2 Corinthians with Andy Murray

Triumphal Procession

Smelling Good!

Andrew Murray

2 Corinthians 2:12-17

When I came to Troas to preach the gospel of Christ, even though a door was opened for me in the Lord, my spirit was not at rest because I did not find my brother Titus there. So I took leave of them and went on to Macedonia.

But thanks be to God, who in Christ always leads us in triumphal procession, and through us spreads the fragrance of the knowledge of him everywhere. For we are the aroma of Christ to God among those who are being saved and among those who are perishing, to one a fragrance from death to death, to the other a fragrance from life to life.

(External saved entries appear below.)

import Literature.AnabelianGeometry.EtaleTheta.SettingModelChiMuTwo
import Literature.AnabelianGeometry.EtaleTheta.SettingModelChiAnchoredPoints
import Literature.AnabelianGeometry.EtaleTheta.SettingModelChiProp15ii
import Literature.AnabelianGeometry.EtaleTheta.SettingModelChiProp15iiiSplitNegative
import Literature.AnabelianGeometry.EtaleTheta.SettingModelChiDoubleUnderline
import Literature.AnabelianGeometry.EtaleTheta.Discharge.Sec2ThetaOrbitClasses
import HarnessLib

/-!
# [EtTh] Def. 1.9 at the χ-model: THE `η̈^{Θ,Z}`-ORBIT LEMMA for `MuTwoSetting.modelχ` (`ε_Z := a`) — a
# `conj_a`-fixed class has a singleton orbit and singleton sets of values (PROOF-ONLY)

S. Mochizuki, *The étale theta function and its Frobenioid-theoretic manifestations*, Publ. RIMS **45** (2009)
[EtTh], §1, Def. 1.9 p. 29 ("write `η̈^{Θ,Z}` for the `Π^tp_Ẋ/Π^tp_Ÿ ≅ Z`-orbit of `η̈^Θ`"; "`η̈^{Θ,Z}|_τ`,
`η̈^{Θ,Z}|_{τ⁻¹}`"), Rmk. 1.9.1, Prop. 1.5 (ii)/(iii) p. 23 [cite: MochizukiEtTh2009, Def 1.9 p.29]. Layer L2 of
the abc-iut cell, block F tranche 113 (seat abc-iut-f-113 gen 3), R78 cluster hand F8 step 2a. PROOF-ONLY over this
seat's `SettingModelChiMuTwo` (F8, p439036: `MuTwoSetting.modelχ`, `parityχ`/`Xddχ`, `epsZχ := a`,
`toZ_inl_gfpOf_zero`, `mul_self_mem_Xddχ`), abc-iut-L2-t6's `SettingModelChiSectionPoints` /
`SettingModelChiAnchoredPoints` (F7b: `kummerDataχSec`, `mem_GtpYdd_modelχ_iff`, `anchoredPointχ`), abc-iut-L6-d5 /
L2-t12's `SettingModelChiProp15ii` (`prop15ii_kummerDataχSec`), abc-iut-L2-t12's `SettingModelChiProp15iiiSplitNegative`
(`conj_genA_logUddχ`: the pure deck generator FIXES `log(Ü)` on `(Π^tp_Ÿ)^Θ`), abc-iut-L2-d1's `levelHom_x_eq_cast`,
abc-iut-L6-t12's `ContH1.conj_*_apply` / `ContH1.infl_conj`, abc-iut-L2-t1's `ContH1.conj_eq_self_of_mem`,
abc-iut-w5-d234's `MuTwoSetting.conj_inflTheta_kumYdd_eq_self` — all consumed BY NAME; no `def`, no instance.

RESULTS. (A) **bookkeeping** `Π^tp_Ẋ ∩ Π^tp_X = Π^tp_Ÿ · ⟨a⟩` at the χ-model (`K = K̈ = K₂ = J̈₁ = ℚ_p`):
`exists_eq_mul_zpow_of_mem_Xddχ` (every element of `Π^tp_Ẍ` is `y·(a·a)^e`, `y ∈ Π^tp_Ÿ` — its degree is even
by the `a`-parity), `exists_eq_mul_zpow_of_inclX_mem_dotX` (`inclX σ ∈ Π^tp_Ẋ ⇒ σ = y·a^k`); (A′) **the orbit
lemma** `thetaOrbit_modelχ_eq_singleton` (`conj_a x = x ⇒ η̈^{Θ,Z}(x) = {x}`: inner automorphisms of `Π^tp_Ÿ`
act trivially) and `valuesAt_eq_singleton_of_thetaOrbit_eq` (singleton orbit ⇒ `valuesAt x y₀ = {value}`,
generic over any `MuTwoSetting`); (B) **the test class** `η̈_c := infl κ̈(c) · infl log(Ü)` over L2-t6's section
datum: `conj_genA_inflTheta_logUdd` (L2-t12's theta-quotient statement inflated), `conj_inflTheta_kumYdd_modelχ`
(EVERY `σ` fixes `infl κ̈(c)`: Prop. 1.5 (ii) holds at the section datum), `thetaOrbit_testClass` (singleton orbit)
and `evalAt_testClass` (its value at an anchored section-point of parameter `w` is `c·w`). Used by the sequel
`Discharge/Sec1Thm110ClosuresModelChi.lean` (the ∀-closure tests of F-0512/F-0513/F-0514).

HONEST FRAMING: SEMI-SYNTHETIC model (stage 1, split: the deck generator acts trivially on `log(Ü)`, which is
exactly why Prop. 1.5 (iii) FAILS there — abc-iut-L2-t12); consistency/decision evidence for OUR typed interface only;
nothing of [EtTh] is asserted; typed ≠ proved; no side is taken on [IUTchIII] Cor. 3.12.
-/

noncomputable section

namespace Literature.AnabelianGeometry.EtaleTheta.SettingModel

open Literature.AnabelianGeometry.SemiGraphs _root_.Function

variable (p : ℕ) [Fact p.Prime]

/-! ### (A) Degree/parity bookkeeping: `Π^tp_Ẋ ∩ Π^tp_X = Π^tp_Ÿ · ⟨a⟩` at the χ-model -/

/-- An element of `Π^tp_X` of degree `0` whose `Γ`-part has even parities lies in `Π^tp_Ÿ` (`K = K̈ = K₂ = J̈₁ =
ℚ_p` at the χ-model). [cite: MochizukiEtTh2009, §1 p.17] -/
theorem mem_gtpYdd_modelχ_of_mem_Xddχ_of_toZ {g : PiTpχ p} (hg : g ∈ Xddχ p)
    (hdeg : (ThetaSetting.modelχ p).toZ g = 1) : g ∈ (ThetaSetting.modelχ p).GtpYdd := by
  refine (mem_GtpYdd_modelχ_iff p g).2 ⟨?_, ?_⟩
  · refine ((chiTwistData p).mem_YN).2 ⟨Subgroup.mem_inf.2 ⟨?_, ?_⟩, ?_⟩
    · exact hdeg
    · have h := (mem_Xddχ_iff p g).1 hg
      have h2 : (2 * 1 : ℕ+) = 2 := rfl
      rw [h2]
      exact (mem_dXdd_iff g.left).1 h
    · rw [fieldKN_bot_qModel_two_mul_one, IntermediateField.fixingSubgroup_bot]
      exact Subgroup.mem_top _
  · rw [fieldJddN_bot_qModel_one, IntermediateField.fixingSubgroup_bot]
    exact Subgroup.mem_top _

/-- The degree of an element of `Π^tp_Ẍ` is EVEN (its `a`-parity vanishes). [cite: MochizukiEtTh2009, Def 1.7 p.27] -/
theorem two_dvd_toZ_of_mem_Xddχ {g : PiTpχ p} (hg : g ∈ Xddχ p) :
    (2 : ℤ) ∣ Multiplicative.toAdd ((ThetaSetting.modelχ p).toZ g) := by
  have hx : (levelHom 2 g.left).x = 0 := ((mem_dXdd_iff g.left).1 ((mem_Xddχ_iff p g).1 hg)).1
  rw [levelHom_x_eq_cast] at hx
  exact (ZMod.intCast_zmod_eq_zero_iff_dvd _ 2).1 hx

/-- **Decomposition of `Π^tp_Ẍ`**: every `g ∈ Π^tp_Ẍ` is `y · (a·a)^e` with `y ∈ Π^tp_Ÿ`.
[cite: MochizukiEtTh2009, Def 1.7 p.27] -/
theorem exists_eq_mul_zpow_of_mem_Xddχ {g : PiTpχ p} (hg : g ∈ Xddχ p) :
    ∃ y ∈ (ThetaSetting.modelχ p).GtpYdd, ∃ e : ℤ,
      g = y * ((SemidirectProduct.inl (gfpOf (FreeGroup.of 0)) : PiTpχ p) *
        SemidirectProduct.inl (gfpOf (FreeGroup.of 0))) ^ e := by
  obtain ⟨e, he⟩ := two_dvd_toZ_of_mem_Xddχ p hg
  set a₀ : PiTpχ p := SemidirectProduct.inl (gfpOf (FreeGroup.of 0)) with ha₀
  refine ⟨g * ((a₀ * a₀) ^ e)⁻¹, ?_, e, by rw [inv_mul_cancel_right]⟩
  refine mem_gtpYdd_modelχ_of_mem_Xddχ_of_toZ p ?_ ?_
  · exact (Xddχ p).mul_mem hg ((Xddχ p).inv_mem ((Xddχ p).zpow_mem (mul_self_mem_Xddχ p a₀) e))
  · have ha : (ThetaSetting.modelχ p).toZ a₀ = Multiplicative.ofAdd 1 := toZ_inl_gfpOf_zero p
    rw [map_mul, map_inv, map_zpow, map_mul, ha]
    apply Multiplicative.toAdd.injective
    rw [toAdd_mul, toAdd_inv, toAdd_zpow, toAdd_mul, toAdd_ofAdd, he, toAdd_one]
    ring

/-- **`inclX σ ∈ Π^tp_Ẋ` (for `ε_Z := a`) forces `σ = y · a^k` with `y ∈ Π^tp_Ÿ`** — the group theory behind «the
`Π^tp_Ẋ/Π^tp_Ÿ ≅ Z`-orbit» at the χ-model. [cite: MochizukiEtTh2009, Def 1.9 p.29] -/
theorem exists_eq_mul_zpow_of_inclX_mem_dotX {σ : PiTpχ p}
    (hσ : inclXχ p σ ∈ (MuTwoSetting.modelχ p).dotX (epsZχ p)) :
    ∃ y ∈ (ThetaSetting.modelχ p).GtpYdd, ∃ k : ℤ,
      σ = y * (SemidirectProduct.inl (gfpOf (FreeGroup.of 0)) : PiTpχ p) ^ k := by
  set a₀ : PiTpχ p := SemidirectProduct.inl (gfpOf (FreeGroup.of 0)) with ha₀
  haveI : ((Xddχ p).map (inclXχ p)).Normal := (MuTwoSetting.modelχ p).map_GtpXdd_normal
  have hmem : inclXχ p σ ∈ (((Xddχ p).map (inclXχ p) ⊔ Subgroup.zpowers (epsZχ p) : Subgroup (PiCprodχ p)) :
      Set (PiCprodχ p)) := hσ
  rw [Subgroup.normal_mul] at hmem
  obtain ⟨n, hn, h, hh, hnh⟩ := Set.mem_mul.1 hmem
  obtain ⟨x, hx, rfl⟩ := Subgroup.mem_map.1 hn
  obtain ⟨k, rfl⟩ := Subgroup.mem_zpowers_iff.1 hh
  have hσ' : σ = x * a₀ ^ k := by
    apply (MuTwoSetting.modelχ p).injective_inclX
    change inclXχ p σ = inclXχ p (x * a₀ ^ k)
    rw [map_mul, map_zpow, hnh.symm]
    rfl
  obtain ⟨y, hy, e, rfl⟩ := exists_eq_mul_zpow_of_mem_Xddχ p hx
  refine ⟨y, hy, 2 * e + k, ?_⟩
  rw [hσ', zpow_add, zpow_mul, mul_assoc]
  congr 2
  rw [zpow_ofNat, pow_two]

/-! ### (A′) The orbit lemma: a `conj_a`-fixed class has a singleton `η̈^{Θ,Z}`-orbit and singleton value sets -/

/-- If `conj_σ x = x` then `conj_{σ^n} x = x` for every `n ∈ ℤ`. [cite: NeukirchSchmidtWingberg2008, I §5] -/
theorem conj_zpow_eq_self_of_conj_eq_self (hC : (ThetaSetting.modelχ p).Compat) {σ : PiTpχ p}
    {x : (ThetaSetting.modelχ p).H1 (ThetaSetting.modelχ p).GtpYdd}
    (h : haveI := hC.GtpYdd_normal
      ContH1.conj (ThetaSetting.modelχ p).toTheta (ThetaSetting.modelχ p).DeltaTheta σ x = x) (n : ℤ) :
    haveI := hC.GtpYdd_normal
    ContH1.conj (ThetaSetting.modelχ p).toTheta (ThetaSetting.modelχ p).DeltaTheta (σ ^ n) x = x := by
  haveI := hC.GtpYdd_normal
  induction n using Int.induction_on with
  | zero => rw [zpow_zero, ContH1.conj_one_apply]
  | succ n ih => rw [zpow_add_one, ContH1.conj_mul_apply, h, ih]
  | pred n ih =>
    rw [zpow_sub_one, ContH1.conj_mul_apply]
    have h' : ContH1.conj (ThetaSetting.modelχ p).toTheta (ThetaSetting.modelχ p).DeltaTheta σ⁻¹ x = x := by
      conv_lhs => rw [← h]
      rw [ContH1.conj_inv_conj_apply]
    rw [h', ih]

/-- **THE ORBIT LEMMA at the χ-model** (`ε_Z := a`): a class `x ∈ H¹(Π^tp_Ÿ, Δ_Θ)` fixed by the deck generator
`a` has `η̈^{Θ,Z}`-orbit `{x}` — every `σ ∈ Π^tp_X` with `inclX σ ∈ Π^tp_Ẋ` is `y·a^k`, `y ∈ Π^tp_Ÿ` acting
innerly (abc-iut-L2-t1's `ContH1.conj_eq_self_of_mem`). [cite: MochizukiEtTh2009, Def 1.9 p.29] -/
theorem thetaOrbit_modelχ_eq_singleton (hC : (ThetaSetting.modelχ p).Compat)
    {x : (ThetaSetting.modelχ p).H1 (ThetaSetting.modelχ p).GtpYdd}
    (hx : haveI := hC.GtpYdd_normal
      ContH1.conj (ThetaSetting.modelχ p).toTheta (ThetaSetting.modelχ p).DeltaTheta
        (SemidirectProduct.inl (gfpOf (FreeGroup.of 0)) : PiTpχ p) x = x) :
    (MuTwoSetting.modelχ p).thetaOrbit hC (epsZχ p) x = {x} := by
  haveI := hC.GtpYdd_normal
  ext y
  constructor
  · rintro ⟨σ, hσ, rfl⟩
    obtain ⟨y, hy, k, rfl⟩ := exists_eq_mul_zpow_of_inclX_mem_dotX p hσ
    rw [Set.mem_singleton_iff]
    change ContH1.conj (ThetaSetting.modelχ p).toTheta (ThetaSetting.modelχ p).DeltaTheta
      (y * (SemidirectProduct.inl (gfpOf (FreeGroup.of 0)) : PiTpχ p) ^ k) x = x
    rw [ContH1.conj_mul_apply, conj_zpow_eq_self_of_conj_eq_self p hC hx k, ContH1.conj_eq_self_of_mem y hy]
  · intro hy
    rw [Set.mem_singleton_iff] at hy
    subst hy
    refine ⟨1, Subgroup.one_mem _ |> fun h => by rw [map_one]; exact h, ?_⟩
    change y = ContH1.conj (ThetaSetting.modelχ p).toTheta (ThetaSetting.modelχ p).DeltaTheta 1 y
    rw [ContH1.conj_one_apply]

/-- **Singleton orbit ⇒ singleton set of values**: if `η̈^{Θ,Z} = {x}` and `x|_{y₀}` evaluates to `v₀`, then
`valuesAt x y₀ = {v₀}` (`K̈^× ↪ (K̈^×)^∧`). [cite: MochizukiEtTh2009, Def 1.9 (i) p.29] -/
theorem valuesAt_eq_singleton_of_thetaOrbit_eq {M : MuTwoSetting p} (hC : M.toThetaSetting.Compat) (εZ : M.GtpC)
    {E : M.toThetaSetting.KummerData} {x : M.toThetaSetting.H1 M.toThetaSetting.GtpYdd}
    (horb : M.thetaOrbit hC εZ x = {x}) (y₀ : ThetaSetting.NonCuspidalPoint E) {v₀ : (↥M.Kdd)ˣ}
    (hv : y₀.evalAt (ContH1.res M.toTheta M.toThetaSetting.DeltaTheta y₀.Dpt_le x) = E.toKddHat v₀) :
    MuTwoSetting.valuesAt hC εZ x y₀ = {v₀} := by
  ext v
  constructor
  · rintro ⟨y, hy, hyv⟩
    rw [horb, Set.mem_singleton_iff] at hy
    subst hy
    exact Set.mem_singleton_iff.2 (E.toKddHat_injective (hyv.symm.trans hv))
  · intro hv'
    rw [Set.mem_singleton_iff] at hv'
    subst hv'
    exact ⟨x, by rw [horb]; exact Set.mem_singleton _, hv⟩

/-! ### (B) The test class `η̈ := infl κ̈(c) · infl log(Ü)` is fixed by the deck generator `a` -/

/-- **`conj_a` fixes `infl log(Ü)`** in `H¹(Π^tp_Ÿ, Δ_Θ)` at the χ-model: abc-iut-L2-t12's `conj_genA_logUddχ`
(on `(Π^tp_Ÿ)^Θ`) transported by `ContH1.infl_conj`. [cite: MochizukiEtTh2009, Prop 1.5 (iii) p.23] -/
theorem conj_genA_inflTheta_logUdd (hC : (ThetaSetting.modelχ p).Compat) :
    haveI := hC.GtpYdd_normal
    ContH1.conj (ThetaSetting.modelχ p).toTheta (ThetaSetting.modelχ p).DeltaTheta
        (SemidirectProduct.inl (gfpOf (FreeGroup.of 0)) : PiTpχ p)
        ((ThetaSetting.modelχ p).inflTheta (ThetaSetting.modelχ p).GtpYdd (kummerDataχSec p).logUdd) =
      (ThetaSetting.modelχ p).inflTheta (ThetaSetting.modelχ p).GtpYdd (kummerDataχSec p).logUdd := by
  haveI := hC.GtpYdd_normal
  haveI := hC.GtpYddTheta_normal
  have h := conj_genA_logUddχ p hC
  rw [kummerDataχSec_logUdd]
  change ContH1.conj _ _ _ (ContH1.infl (ThetaSetting.modelχ p).DeltaTheta (ThetaSetting.modelχ p).toTheta
      (ThetaSetting.modelχ p).continuous_toTheta le_rfl (logUddχ p)) =
    ContH1.infl (ThetaSetting.modelχ p).DeltaTheta (ThetaSetting.modelχ p).toTheta
      (ThetaSetting.modelχ p).continuous_toTheta le_rfl (logUddχ p)
  rw [← ContH1.infl_conj (H₀ := (ThetaSetting.modelχ p).GtpYdd)
    (H' := (ThetaSetting.modelχ p).GtpYdd.map (ThetaSetting.modelχ p).toTheta)
    (hψ := (ThetaSetting.modelχ p).continuous_toTheta) le_rfl]
  exact congrArg _ h

/-- **Every `σ ∈ Π^tp_X` fixes the inflated Kummer classes `infl κ̈(c)`** of the section datum (Prop. 1.5 (ii) holds
there: `F̈² = Im κ̈`, abc-iut-L6-d5/L2-t12 `prop15ii_kummerDataχSec`; then abc-iut-w5-d234's
`MuTwoSetting.conj_inflTheta_kumYdd_eq_self`). [cite: MochizukiEtTh2009, Prop 1.5 (ii) p.23] -/
theorem conj_inflTheta_kumYdd_modelχ (hC : (ThetaSetting.modelχ p).Compat) (σ : PiTpχ p)
    (c : (↥(ThetaSetting.modelχ p).Kdd)ˣ) :
    haveI := hC.GtpYdd_normal
    ContH1.conj (ThetaSetting.modelχ p).toTheta (ThetaSetting.modelχ p).DeltaTheta σ
        ((ThetaSetting.modelχ p).inflTheta (ThetaSetting.modelχ p).GtpYdd
          ((kummerDataχSec p).kumYdd ((kummerDataχSec p).toKddHat c))) =
      (ThetaSetting.modelχ p).inflTheta (ThetaSetting.modelχ p).GtpYdd
        ((kummerDataχSec p).kumYdd ((kummerDataχSec p).toKddHat c)) :=
  (MuTwoSetting.modelχ p).conj_inflTheta_kumYdd_eq_self hC (kummerDataχSec p) σ c
    (by rw [(prop15ii_kummerDataχSec p hC).Fdd2_eq]; exact ⟨_, rfl⟩)

/-- **The test class** `η̈_c := infl κ̈(c) · infl log(Ü)` is fixed by `conj_a`. [cite: MochizukiEtTh2009, Def 1.9 p.29] -/
theorem conj_genA_testClass (hC : (ThetaSetting.modelχ p).Compat) (c : (↥(ThetaSetting.modelχ p).Kdd)ˣ) :
    haveI := hC.GtpYdd_normal
    ContH1.conj (ThetaSetting.modelχ p).toTheta (ThetaSetting.modelχ p).DeltaTheta
        (SemidirectProduct.inl (gfpOf (FreeGroup.of 0)) : PiTpχ p)
        ((ThetaSetting.modelχ p).inflTheta (ThetaSetting.modelχ p).GtpYdd
            ((kummerDataχSec p).kumYdd ((kummerDataχSec p).toKddHat c)) *
          (ThetaSetting.modelχ p).inflTheta (ThetaSetting.modelχ p).GtpYdd (kummerDataχSec p).logUdd) =
      (ThetaSetting.modelχ p).inflTheta (ThetaSetting.modelχ p).GtpYdd
          ((kummerDataχSec p).kumYdd ((kummerDataχSec p).toKddHat c)) *
        (ThetaSetting.modelχ p).inflTheta (ThetaSetting.modelχ p).GtpYdd (kummerDataχSec p).logUdd := by
  haveI := hC.GtpYdd_normal
  rw [map_mul, conj_inflTheta_kumYdd_modelχ p hC, conj_genA_inflTheta_logUdd p hC]

/-- Hence its `η̈^{Θ,Z}`-orbit at `MuTwoSetting.modelχ` (`ε_Z := a`) is the singleton. [cite: MochizukiEtTh2009, Def 1.9 p.29] -/
theorem thetaOrbit_testClass (hC : (ThetaSetting.modelχ p).Compat) (c : (↥(ThetaSetting.modelχ p).Kdd)ˣ) :
    (MuTwoSetting.modelχ p).thetaOrbit hC (epsZχ p)
        ((ThetaSetting.modelχ p).inflTheta (ThetaSetting.modelχ p).GtpYdd
            ((kummerDataχSec p).kumYdd ((kummerDataχSec p).toKddHat c)) *
          (ThetaSetting.modelχ p).inflTheta (ThetaSetting.modelχ p).GtpYdd (kummerDataχSec p).logUdd) =
      {(ThetaSetting.modelχ p).inflTheta (ThetaSetting.modelχ p).GtpYdd
            ((kummerDataχSec p).kumYdd ((kummerDataχSec p).toKddHat c)) *
          (ThetaSetting.modelχ p).inflTheta (ThetaSetting.modelχ p).GtpYdd (kummerDataχSec p).logUdd} :=
  thetaOrbit_modelχ_eq_singleton p hC (conj_genA_testClass p hC c)

/-- **The value of the test class at an anchored section-point of parameter `w` is `c · w`** (evaluation is a
homomorphism; `κ̈(c)|_y ↦ c` by the Kummer retraction; `log(Ü)|_y ↦ w` by the anchor).
[cite: MochizukiEtTh2009, Prop 1.4 (iii) p.22] -/
theorem evalAt_testClass (A : ThetaSetting.AnchoredPoint (kummerDataχSec p)) (c : (↥(ThetaSetting.modelχ p).Kdd)ˣ) :
    A.evalAt (ContH1.res (ThetaSetting.modelχ p).toTheta (ThetaSetting.modelχ p).DeltaTheta A.Dpt_le
        ((ThetaSetting.modelχ p).inflTheta (ThetaSetting.modelχ p).GtpYdd
            ((kummerDataχSec p).kumYdd ((kummerDataχSec p).toKddHat c)) *
          (ThetaSetting.modelχ p).inflTheta (ThetaSetting.modelχ p).GtpYdd (kummerDataχSec p).logUdd)) =
      (kummerDataχSec p).toKddHat (c * A.coord) := by
  rw [map_mul, map_mul, A.evalAt_kum, A.evalAt_logUdd, map_mul]

end Literature.AnabelianGeometry.EtaleTheta.SettingModel

end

Who is sufficient for these things? For we are not, like so many, peddlers of God’s word, but as men of sincerity, as commissioned by God, in the sight of God we speak in Christ.

Introduction

Paul reminds us in 1 Thessalonians 5:2-11

For you yourselves are fully aware that the day of the Lord will come like a thief in the night. While people are saying, “There is peace and security,” then sudden destruction will come upon them as labor pains come upon a pregnant woman, and they will not escape. But you are not in darkness, brothers, for that day to surprise you like a thief. For you are all children of light, children of the day. We are not of the night or of the darkness. So then let us not sleep, as others do, but let us keep awake and be sober. For those who sleep, sleep at night, and those who get drunk, are drunk at night. But since we belong to the day, let us be sober, having put on the breastplate of faith and love, and for a helmet the hope of salvation. For God has not destined us for wrath, but to obtain salvation through our Lord Jesus Christ, who died for us so that whether we are awake or asleep we might live with him. Therefore encourage one another and build one another up, just as you are doing.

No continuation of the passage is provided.